Sample Complexity of Linear Quadratic Regulator Without Initial Stability
Amirreza Neshaei Moghaddam, Alex Olshevsky, Bahman Gharesifard
TL;DR
This work targets learning-based LQR with unknown dynamics by proposing a receding-horizon, model-free policy gradient algorithm that does not require a stabilizing initial policy or two-point gradient estimates.

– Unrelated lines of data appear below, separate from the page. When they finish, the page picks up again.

import Summits.BirchSwinnertonDyer.BirchSwinnertonDyer.Theorems.KatoDescentPotSupersingularReducibleUpperCyclotomicBorel
import Summits.BirchSwinnertonDyer.BirchSwinnertonDyer.Theorems.KatoDescentPotSupersingularReducibleFineSelmerImaginaryQuadraticThree
import HarnessLib

/-!
# Crux M's SHARP member inequality and U₀-red's upper half on EVERY reducible row at `p = 3`, from {modularity, GZK, Fine, H2X⁺}
# ⊕ «`μ₃ = 0` for imaginary quadratic fields» — Ferrero–Washington's use confined to ONE imaginary quadratic field by reflection
# (route-free helper for crux M = stmt-BirchSwinnertonDyer-19196 `ReducibleKatoMember`, K9 / K8-t′; seat `bsd-potss-rkm` g36)

WHY.  g34: on all rows, M ⟸ {modularity, Fine, H2X⁺, FW}; g35: FW idle on the cyclotomic-Borel rows.  This generation proved
Leopoldt–Scholz reflection up the cyclotomic tower (`Literature/NumberTheory/IwasawaTheory/ClassicalMuVanishesReflection{Layer,Descent}`)
and the intrinsic Galois data of the Borel field at `p = 3` (`…ReducibleFineSelmerImaginaryQuadraticThree`): (A) at `(W', 3)` holds for
EVERY `W'/ℚ` with `W'[3]` reducible GIVEN ONLY `H_IQ` := «`μ = 0` for every cyclotomic `ℤ₃`-extension of every imaginary quadratic
field».  Since reducibility passes along the isogeny `W ∼ W_K` to Kato's member, the per-row engine of g35 runs with `H_IQ` in place of
the cyclotomic-Borel line:

* `katoMemberShaBoundSharp_three_of_fineInputs_of_imaginaryQuadratic` — for `W/ℚ` globally minimal, additive potentially good at `3`,
  `W[3]` reducible, `L(W,1) ≠ 0`, `Ш(W)` finite: Kato's member `W' ∼ W` has
  `ord₃ #Ш(W')[3^∞] + v₃ Tam(W') ≤ ord₃(L(W',1)/Ω(W')) + 2·ord₃ #W'(ℚ)_tors`, from {modularity, GZK, Fine, H2X⁺, H_IQ};
* `missingUpperBoundAt_three_of_not_irreducible_of_imaginaryQuadratic` — U₀-red's `MissingUpperBoundAt W 3` at `r_an = 0` from the same
  ⊕ {Cassels, entire `L`};
* the K9 reading: on ALL 9476 O6 X3 r0 classes the `μ`-input of M / U₀-red is `H_IQ` (52 imaginary quadratic fields in the census,
  18 not yet certified by Iwasawa 1956), and `H_IQ ⟸ FW` (`imaginaryQuadratic_mu_of_FW`) so nothing is weaker than before.

HONEST FRAMING.  Theorems only; route-free; closes nothing (crux M — all odd `p` — stays cite-level over Fine, H2X⁺, modularity and FW;
at `p = 3` FW is needed only in its imaginary-quadratic instance); BSD is proved for no curve.
References: [Kato2004Asterisque] Thm. 12.5 (3), §14.14, Prop. 14.16 (2); [Lang1990] Ch. 13 §2 Thm. 2.1 (i); [Washington1997] §10.2 Thm. 10.10,
§13.3, §7.5; [CoatesSujatha2005] Cor. 3.6; [Wuthrich2014] Lemma 14; [Cassels1965ArithmeticVIII]; tree g33/g34/g35/g36 files of this seat.
-/

-- the summit and its single problem are both named `BirchSwinnertonDyer` (registry layout D-0017)
set_option linter.dupNamespace false
set_option autoImplicit false

noncomputable section

open scoped Classical ContRepresentation NumberField TensorProduct
open CategoryTheory Function Field NumberField IsDedekindDomain WeierstrassCurve CongruenceSubgroup
open Literature.NumberTheory.EllipticCurves Literature.NumberTheory.GaloisRepresentations
  Literature.NumberTheory.GaloisRepresentations.DiscreteGaloisModule Literature.NumberTheory.GaloisCohomology
open Literature.NumberTheory.EllipticCurves.ModularForms Literature.NumberTheory.EllipticCurves.GreenbergSelmer
open Literature.NumberTheory.EllipticCurves.Kato2004 Literature.NumberTheory.EllipticCurves.Kato2004.EulerSystemValues
open Literature.NumberTheory.EllipticCurves.IwasawaAlgebra Rat.HeightOneSpectrum
open Literature.NumberTheory.EllipticCurves.Rank1Residual Literature.NumberTheory.EllipticCurves.Rank1Residual.Typed
open Literature.NumberTheory.IwasawaTheory
open Summit.BirchSwinnertonDyer.Rank1Residual.X11b.Levels Summit.BirchSwinnertonDyer.Rank1Residual.X11b.LocBridge
  Summit.BirchSwinnertonDyer.Rank1Residual.X11b.AcSelmer
open Summit.BirchSwinnertonDyer.Rank1Residual Summit.BirchSwinnertonDyer.Rank1Residual.Additive
open Summit.BirchSwinnertonDyer.BirchSwinnertonDyer.Theorems
open Summit.BirchSwinnertonDyer.BirchSwinnertonDyer.Theorems.ASideJunction
open Summit.BirchSwinnertonDyer.BirchSwinnertonDyer.Theorems.KatoFiniteLevelCount
open Summit.BirchSwinnertonDyer.BirchSwinnertonDyer.Theorems.StrictSelmerBridge
open Summit.BirchSwinnertonDyer.BirchSwinnertonDyer.Theorems.IntegralH1LayerZeroTop
open Summit.BirchSwinnertonDyer.BirchSwinnertonDyer.Theorems.MemberIndexOfValue
open Summit.BirchSwinnertonDyer.BirchSwinnertonDyer.Theorems.MemberHullZetaInputsOfCore
open Summit.BirchSwinnertonDyer.BirchSwinnertonDyer.Theorems.ReducibleUpperOfCoreInputs
open Summit.BirchSwinnertonDyer.BirchSwinnertonDyer.Theorems.ReducibleUpperCyclotomicBorel

namespace Summit.BirchSwinnertonDyer.BirchSwinnertonDyer.Theorems.ReducibleUpperImaginaryQuadraticThree

/-! ## §1 The sharp member inequality at Kato's member on every reducible row at `p = 3` -/

/-- **THE SHARP MEMBER BOUND on EVERY reducible row at `p = 3`, from Kato's two facts, modularity, GZK and `H_IQ` («`μ₃ = 0` for every
cyclotomic `ℤ₃`-extension of every imaginary quadratic field») — Ferrero–Washington only in its imaginary-quadratic instance.**  For `W/ℚ`
globally minimal, additive potentially good at `3`, `W[3]` reducible, `L(W,1) ≠ 0`, `Ш(W)` finite: Kato's member `W' ∼ W` satisfies
`ord₃ #Ш(W')[3^∞] + v₃ Tam(W') ≤ ord₃(L(W',1)/Ω(W')) + 2·ord₃ #W'(ℚ)_tors`.  Proof = g35's `katoMemberShaBoundSharp_of_fineInputs_of_cyclotomicBorel`
with statement (A) at the member supplied by `fineSelmerDual_moduleFinite_three_of_not_irreducible_of_imaginaryQuadratic` (reducibility
passes along `W ∼ W'`).  [cite: Kato2004Asterisque, Thm. 12.5 (3) (p. 222), §14.14 (p. 243), proof of Prop. 14.16 (pp. 244–245)]
[cite: CoatesSujatha2005, Cor. 3.6] [cite: Lang1990, Ch. 13 §2, Thm. 2.1 (i)] [cite: Washington1997, §10.2 Thm. 10.10 (Scholz)] -/
theorem katoMemberShaBoundSharp_three_of_fineInputs_of_imaginaryQuadratic
    (hmod : exists_isNewformOf) (hGZK : rank_eq_analyticRank_of_analyticRank_le_one)
    (hF : exists_memberHullZetaFineInputs) (hH : exists_iwasawaH2Data_fineSelmerDual_embedding_count)
    (hIQ : ∀ (M : Type) [Field M] [NumberField M], Module.finrank ℚ M = 2 → ¬ IsTotallyReal M →
      ∀ κM : ZpExtension M 3, κM.IsCyclotomic → ClassicalMuVanishes κM)
    (W : WeierstrassCurve ℚ) [W.IsElliptic] [W.IsGloballyMinimal] [Fact (3 : ℕ).Prime]
    (hng : ¬ W.HasGoodReductionAtPrime 3) (hnm : ¬ W.HasMultiplicativeReductionAtPrime 3)
    (hj : 0 ≤ padicValRat 3 W.j) (hirr : ¬ W.HasIrreducibleModPGaloisRep 3)
    (hL : W.entireLFunction 1 ≠ 0) (hfin : Finite W.sha) :
    ∃ (W' : WeierstrassCurve ℚ) (_ : W'.IsElliptic) (_ : W'.IsGloballyMinimal),
      IsIsogenous W W' ∧ Finite W'.sha ∧
      ∃ q : ℚ, W'.entireLFunction 1 / (W'.realPeriodRat : ℂ) = (q : ℂ) ∧
        (padicValNat 3 (Nat.card (AddCommGroup.primaryComponent W'.sha 3)) : ℤ) +
            padicValNat 3 W'.tamagawaProduct ≤
          padicValRat 3 q + 2 * (padicValNat 3 W'.torsionOrder : ℤ) := by
  have hpp : (3 : ℕ).Prime := Fact.out
  have hp : (3 : ℕ) ≠ 2 := by decide
  have hPT : poitouTate_selmerStructure_duality ℚ :=
    poitouTate_selmerStructure_duality_of_conj (InputsPoitouTateSelmer.poitouTate_selmerStructure_duality_conj_holds ℚ)
  -- Kato's member `W'` and the hull data at it
  obtain ⟨W', hE', hM', hiso, hrest⟩ := hF W 3 hp hng hnm hj hirr hL hfin
  haveI := hE'
  haveI := hM'
  haveI : ContinuousSMul ℤ_[3] (W'.tateModule 3) := TateModule.continuousSMul_padicInt
  haveI : Module.Free ℤ_[3] (W'.tateModule 3) := W'.module_free_tateModule_holds 3
  haveI : Module.Finite ℤ_[3] (W'.tateModule 3) := W'.module_finite_tateModule_holds 3
  -- `W(ℚ)` finite (GZK at analytic rank `0`), transported along the isogeny; `Ш(W')` finite likewise
  have h0 : W.analyticRank = 0 := by
    by_cases hE : W.HasEntireLFunction
    · exact (WeierstrassCurve.analyticRank_eq_zero_iff_holds (W := W) hE).mpr hL
    · exact W.analyticRank_eq_zero_of_not_hasEntireLFunction hE
  obtain ⟨hrk, -⟩ := hGZK W (by rw [h0]; exact zero_le_one)
  rw [h0] at hrk
  haveI hWfin : Finite W.toAffine.Point := (W.mordellWeilRank_eq_zero_iff_finite).mp hrk
  haveI hW'fin : Finite W'.toAffine.Point := finite_point_of_isIsogenous hiso.symm_of_isElliptic hWfin
  have hfin' : Finite W'.sha := (IsIsogenous.shaFinite_iff_shaFinite hiso).mp hfin
  haveI : Finite W'.sha := hfin'
  haveI : Finite (AddCommGroup.primaryComponent W'.sha 3) := inferInstance
  -- a newform of `W` (modularity) and the zeta-body data of the hull sub-package
  haveI : NeZero (W.conductorNorm ℤ) := ⟨(W.conductorNorm_pos_holds).ne'⟩
  obtain ⟨f, hf⟩ := hmod W
  obtain ⟨κ', Λ', c, d, a, A, z, x, -, -, -, -, hbody, hall⟩ := hrest f hf (fun m => Classical.arbitrary _)
  -- the cyclotomic `ℤ₃`-tower with a topological generator (PROVED), the pinned `𝐇¹_Γ(T_pW')` (PROVED), the lift `𝐲`
  obtain ⟨κ, hκ, γ, hγ, -⟩ := exists_isCyclotomic_isTopGenerator_isCyclotomicVariable_holds 3
  obtain ⟨I⟩ := Kato2004.nonempty_iwasawaH1Data_holds W' 3 κ γ hκ hγ
  obtain ⟨y, hy⟩ :=
    (IwasawaH1Data.existsUnique_lift_of_zetaBody 3 W' hκ hp I f _ κ' Λ' c d a A z x hbody).exists
  obtain ⟨Z⟩ := hall κ γ hκ hγ I y hy
  -- statement (A) AT THE MEMBER from `H_IQ`: `W'[3]` is reducible too
  have hirr' : ¬ W'.HasIrreducibleModPGaloisRep 3 := Rank1Residual.not_hasIrreducibleModPGaloisRep_of_isIsogenous hiso hirr
  have hAW' := ReducibleFineSelmerImaginaryQuadraticThree.fineSelmerDual_moduleFinite_three_of_not_irreducible_of_imaginaryQuadratic
    hIQ W' hirr' κ hκ
  -- H2X⁺ at the member (the finiteness of `W'(ℚ_{3,∞})[3^∞]` is a tree theorem at a potentially good prime)
  obtain ⟨φ⟩ := hiso
  have hj' : 0 ≤ padicValRat 3 W'.j := padicValRat_j_nonneg_of_isogeny φ hpp hj
  let v : HeightOneSpectrum (𝓞 ℚ) := Rat.HeightOneSpectrum.primesEquiv.symm ⟨3, hpp⟩
  have hv : ((Rat.HeightOneSpectrum.primesEquiv v : Nat.Primes) : ℕ) = 3 := by
    simp only [v, Equiv.apply_symm_apply]
  have hfinI : Finite (FixedPoints.addSubgroup ↥(κ.kerSubgroup ⊓ decomp v) (W'.geomPrimaryTorsion 3)) :=
    TowerTorsionFiniteOrdinary.finite_fixedPoints_kerSubgroup_inf_decomp_of_padicValRat_j_nonneg W' 3 hp hj' κ hκ v hv
  obtain ⟨J, eX, heX, hcokX, hcnt⟩ := hH W' 3 κ γ hγ v hp hκ hv hfinI I
  -- the core package per pin, and the sharp member inequality
  obtain ⟨Zc⟩ := FineInputsCharForm.nonempty_coreInputs_of_fineInputs_of_moduleFinite W' 3 hAW' hγ Z J eX heX hcokX
    (hcnt inferInstance inferInstance)
  exact ⟨W', hE', hM', ⟨φ⟩, hfin', Zc.sha_add_tamagawa_le_of_PT hκ hγ hPT hp⟩

/-! ## §2 U₀-red's upper half on every reducible row at `p = 3` -/

/-- **U₀-red's `MissingUpperBoundAt W 3` at `r_an = 0` on EVERY reducible row, from {modularity, GZK, Cassels, entire `L`, Fine, H2X⁺}
⊕ `H_IQ`** (g35's `missingUpperBoundAt_of_fineInputs_of_cyclotomicBorel` with §1 in place of the cyclotomic-Borel line).
[cite: Kato2004Asterisque, proof of Prop. 14.16 (pp. 244–245), §14.14 (p. 243)] [cite: Cassels1965ArithmeticVIII]
[cite: Miller2011LMS, Def. 1.1] -/
theorem missingUpperBoundAt_three_of_not_irreducible_of_imaginaryQuadratic
    (hmod : exists_isNewformOf) (hGZK : rank_eq_analyticRank_of_analyticRank_le_one)
    (hCassels : bsdRHS_eq_of_isIsogenous) (hmodL : hasEntireLFunction_rat)
    (hF : exists_memberHullZetaFineInputs) (hH : exists_iwasawaH2Data_fineSelmerDual_embedding_count)
    (hIQ : ∀ (M : Type) [Field M] [NumberField M], Module.finrank ℚ M = 2 → ¬ IsTotallyReal M →
      ∀ κM : ZpExtension M 3, κM.IsCyclotomic → ClassicalMuVanishes κM)
    (W : WeierstrassCurve ℚ) [W.IsElliptic] [W.IsGloballyMinimal] [Fact (3 : ℕ).Prime]
    (hng : ¬ W.HasGoodReductionAtPrime 3) (hnm : ¬ W.HasMultiplicativeReductionAtPrime 3)
    (hj : 0 ≤ padicValRat 3 W.j) (hirr : ¬ W.HasIrreducibleModPGaloisRep 3)
    (hr : W.analyticRank = 0) : MissingUpperBoundAt W 3 := by
  have hL : W.entireLFunction 1 ≠ 0 := (W.analyticRank_eq_zero_iff_holds (hmodL W)).mp hr
  have hfin : Finite W.sha := (hGZK W (by rw [hr]; exact zero_le_one)).2
  obtain ⟨W', hE', hM', hiso, hfin', q, hq, hle⟩ :=
    katoMemberShaBoundSharp_three_of_fineInputs_of_imaginaryQuadratic hmod hGZK hF hH hIQ W hng hnm hj hirr hL hfin
  haveI := hE'
  haveI := hM'
  have hr' : W'.analyticRank = 0 := by rw [← analyticRank_eq_of_isIsogenous' hiso, hr]
  obtain ⟨q', hq', hv⟩ := exists_shaAn_eq_of_exactCount W' 3 hGZK hmodL hr' (b := 0)
    (a := padicValRat 3 q + 2 * (padicValNat 3 W'.torsionOrder : ℤ) -
      ((padicValNat 3 (Nat.card (AddCommGroup.primaryComponent W'.sha 3)) : ℤ) +
        padicValNat 3 W'.tamagawaProduct)) hq (by ring)
  have hup' : MissingUpperBoundAt W' 3 := ⟨q', hq', by rw [hv]; linarith⟩
  exact TwistComparison.missingUpperBoundAt_of_isIsogenous W' W 3 hCassels hGZK hmodL
    hiso.symm_of_isElliptic (by rw [hr']; exact zero_le_one) hup'

/-! ## §3 The same with `H_IQ` discharged by Ferrero–Washington (imaginary quadratic instance only) -/

/-- **The sharp member bound on every reducible row at `p = 3`, modulo {modularity, GZK, Fine, H2X⁺} and Ferrero–Washington USED ONLY
FOR IMAGINARY QUADRATIC FIELDS** (`imaginaryQuadratic_mu_of_FW`). [cite: Kato2004Asterisque, proof of Prop. 14.16 (pp. 244–245)]
[cite: Washington1997, §7.5, §10.2 Thm. 10.10] -/
theorem katoMemberShaBoundSharp_three_of_fineInputs_of_FW_imaginaryQuadratic
    (hmod : exists_isNewformOf) (hGZK : rank_eq_analyticRank_of_analyticRank_le_one)
    (hF : exists_memberHullZetaFineInputs) (hH : exists_iwasawaH2Data_fineSelmerDual_embedding_count)
    (hFW : ferreroWashington1979_classicalMuVanishes)
    (W : WeierstrassCurve ℚ) [W.IsElliptic] [W.IsGloballyMinimal] [Fact (3 : ℕ).Prime]
    (hng : ¬ W.HasGoodReductionAtPrime 3) (hnm : ¬ W.HasMultiplicativeReductionAtPrime 3)
    (hj : 0 ≤ padicValRat 3 W.j) (hirr : ¬ W.HasIrreducibleModPGaloisRep 3)
    (hL : W.entireLFunction 1 ≠ 0) (hfin : Finite W.sha) :
    ∃ (W' : WeierstrassCurve ℚ) (_ : W'.IsElliptic) (_ : W'.IsGloballyMinimal),
      IsIsogenous W W' ∧ Finite W'.sha ∧
      ∃ q : ℚ, W'.entireLFunction 1 / (W'.realPeriodRat : ℂ) = (q : ℂ) ∧
        (padicValNat 3 (Nat.card (AddCommGroup.primaryComponent W'.sha 3)) : ℤ) +
            padicValNat 3 W'.tamagawaProduct ≤
          padicValRat 3 q + 2 * (padicValNat 3 W'.torsionOrder : ℤ) :=
  katoMemberShaBoundSharp_three_of_fineInputs_of_imaginaryQuadratic hmod hGZK hF hH
    (fun M _ _ hM hnr κM hκM => ReducibleFineSelmerImaginaryQuadraticThree.imaginaryQuadratic_mu_of_FW hFW M hM hnr κM hκM)
    W hng hnm hj hirr hL hfin

end Summit.BirchSwinnertonDyer.BirchSwinnertonDyer.Theorems.ReducibleUpperImaginaryQuadraticThree

end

A hierarchical outer loop constructs surrogate finite-horizon costs, while an inner loop uses a one-point gradient estimator to optimize each horizon, with theoretical guarantees grounded in the contraction of the Riccati operator under the Riemannian distance. The authors establish a uniform $ ilde{O}(\\varepsilon^{-2})$ sample complexity, independent of problem-specific constants, by leveraging a refined analysis of error propagation. Empirical results on a standard LQR benchmark show favorable sample complexity and policy accuracy, often outperforming prior two-point methods, and the framework opens paths to extensions to nonlinear and partially observed systems.
Abstract
Inspired by REINFORCE, we introduce a novel receding-horizon algorithm for the Linear Quadratic Regulator (LQR) problem with unknown dynamics. Unlike prior methods, our algorithm avoids reliance on two-point gradient estimates while maintaining the same order of sample complexity. Furthermore, it eliminates the restrictive requirement of starting with a stable initial policy, broadening its applicability. Beyond these improvements, we introduce a refined analysis of error propagation through the contraction of the Riccati operator under the Riemannian distance. This refinement leads to a better sample complexity and ensures improved convergence guarantees.